Clinton, in other words, wasn’t a technocratic and savvy manipulator of State Department email protocol who gamed the system for her own good. She barely understood what the protocol was.
Nor does Trump, but no one is hollering conspiracy theories about him.
https://www.factcheck.org/2016/10/spinning-the-fbi-letter/
Trump said “Hillary bleached and deleted 33,000 e-mails after receiving a congressional subpoena.”
Trump is referring to 31,830 emails that Clinton’s lawyers had deemed personal. These emails did not have to be turned over to the State Department, which in the summer of 2014 requested all work-related emails that the former secretary of state had in her possession. (See “A Guide to Clinton’s Emails.”)

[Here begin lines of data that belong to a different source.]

/-- Drawn sites of the rectangles of the tube lie within `6s` of the corresponding point. -/
theorem dist_le_six_of_mem_rect {η s : ℝ} (hη : 0 < η) (hηs : 6 * η ≤ s) {n : ℕ}
    (hn' : η * n ≤ s) (P : ℂ) (x : Site 2)
    (h : ((squareLatticeEmbedding.z x -
        ⟨(P.re - 3 * s - 2 * η) / η, (P.im - s + 2 * η) / η⟩).re ∈ Icc (-2 : ℝ) (8 * n + 2) ∧
      (squareLatticeEmbedding.z x -
        ⟨(P.re - 3 * s - 2 * η) / η, (P.im - s + 2 * η) / η⟩).im ∈ Icc (0 : ℝ) n) ∨
      ((squareLatticeEmbedding.z x -
        ⟨(P.re - s + 2 * η) / η, (P.im - 3 * s - 2 * η) / η⟩).re ∈ Icc (0 : ℝ) n ∧
      (squareLatticeEmbedding.z x -
        ⟨(P.re - s + 2 * η) / η, (P.im - 3 * s - 2 * η) / η⟩).im ∈ Icc (-2 : ℝ) (8 * n + 2))) :
    dist ((η : ℂ) * squareLatticeEmbedding.z x) P ≤ 6 * s := by
  obtain ⟨hre, him⟩ := re_im_eta_mul_z η x
  rw [dist_eq_norm]
  refine (Complex.norm_le_abs_re_add_abs_im _).trans ?_
  rw [Complex.sub_re, Complex.sub_im, hre, him]
  have hnn : (0 : ℝ) ≤ η * n := by positivity
  rcases h with ⟨⟨h1, h2⟩, ⟨h3, h4⟩⟩ | ⟨⟨h1, h2⟩, ⟨h3, h4⟩⟩
  · rw [squareLatticeEmbedding_z_sub_re] at h1 h2
    rw [squareLatticeEmbedding_z_sub_im] at h3 h4
    simp only at h1 h2 h3 h4
    have e1 : η * (Real.sqrt 2 * (x 0 : ℝ)) - P.re =
        η * (Real.sqrt 2 * (x 0 : ℝ) - (P.re - 3 * s - 2 * η) / η) - 3 * s - 2 * η := by
      field_simp; ring
    have e2 : η * (Real.sqrt 2 * (x 1 : ℝ)) - P.im =
        η * (Real.sqrt 2 * (x 1 : ℝ) - (P.im - s + 2 * η) / η) - s + 2 * η := by
      field_simp; ring
    rw [e1, e2]
    cases abs_cases (η * (Real.sqrt 2 * (x 0 : ℝ) - (P.re - 3 * s - 2 * η) / η) - 3 * s - 2 * η) <;>
      cases abs_cases (η * (Real.sqrt 2 * (x 1 : ℝ) - (P.im - s + 2 * η) / η) - s + 2 * η) <;>
        nlinarith [mul_le_mul_of_nonneg_left h1 hη.le, mul_le_mul_of_nonneg_left h2 hη.le,
          mul_le_mul_of_nonneg_left h3 hη.le, mul_le_mul_of_nonneg_left h4 hη.le]
  · rw [squareLatticeEmbedding_z_sub_re] at h1 h2
    rw [squareLatticeEmbedding_z_sub_im] at h3 h4
    simp only at h1 h2 h3 h4
    have e1 : η * (Real.sqrt 2 * (x 0 : ℝ)) - P.re =
        η * (Real.sqrt 2 * (x 0 : ℝ) - (P.re - s + 2 * η) / η) - s + 2 * η := by
      field_simp; ring
    have e2 : η * (Real.sqrt 2 * (x 1 : ℝ)) - P.im =
        η * (Real.sqrt 2 * (x 1 : ℝ) - (P.im - 3 * s - 2 * η) / η) - 3 * s - 2 * η := by
      field_simp; ring
    rw [e1, e2]
    cases abs_cases (η * (Real.sqrt 2 * (x 0 : ℝ) - (P.re - s + 2 * η) / η) - s + 2 * η) <;>
      cases abs_cases (η * (Real.sqrt 2 * (x 1 : ℝ) - (P.im - 3 * s - 2 * η) / η) - 3 * s - 2 * η) <;>
        nlinarith [mul_le_mul_of_nonneg_left h1 hη.le, mul_le_mul_of_nonneg_left h2 hη.le,
          mul_le_mul_of_nonneg_left h3 hη.le, mul_le_mul_of_nonneg_left h4 hη.le]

The department’s policy allows its employees to determine which emails are work-related and must be preserved. “Messages that are not records may be deleted when no longer needed,” according to the State Department’s Foreign Affairs Manual (5 FAM 443.5). (See “Trump on the Stump.“)
That means Clinton was within her right to delete these emails, so that’s the first thing to know.
Trump insinuates that there is something sinister about owning several mobile devices and destroying the old ones when they are replaced. But the FBI came to no such conclusion, and security experts interviewed by the technology website Wired said destroying old devices is a good way to erase data — if done properly.
Wired, Sept. 7: Whether you’re a Secretary of State with a phone full of classified documents or an average sext-sending citizen, data removal is a crucial security step before you let a device leave your control or recycle it. And security experts agree there’s at least one surefire way to be certain that data is truly removed and unrecoverable: kill the hardware.
If anything, Wired said, Clinton’s aides “should have wrecked them more thoroughly” than they did. The website said her staff should have used a “jackhammer” instead of a hammer, to ensure that data was destroyed and not just the mobile device.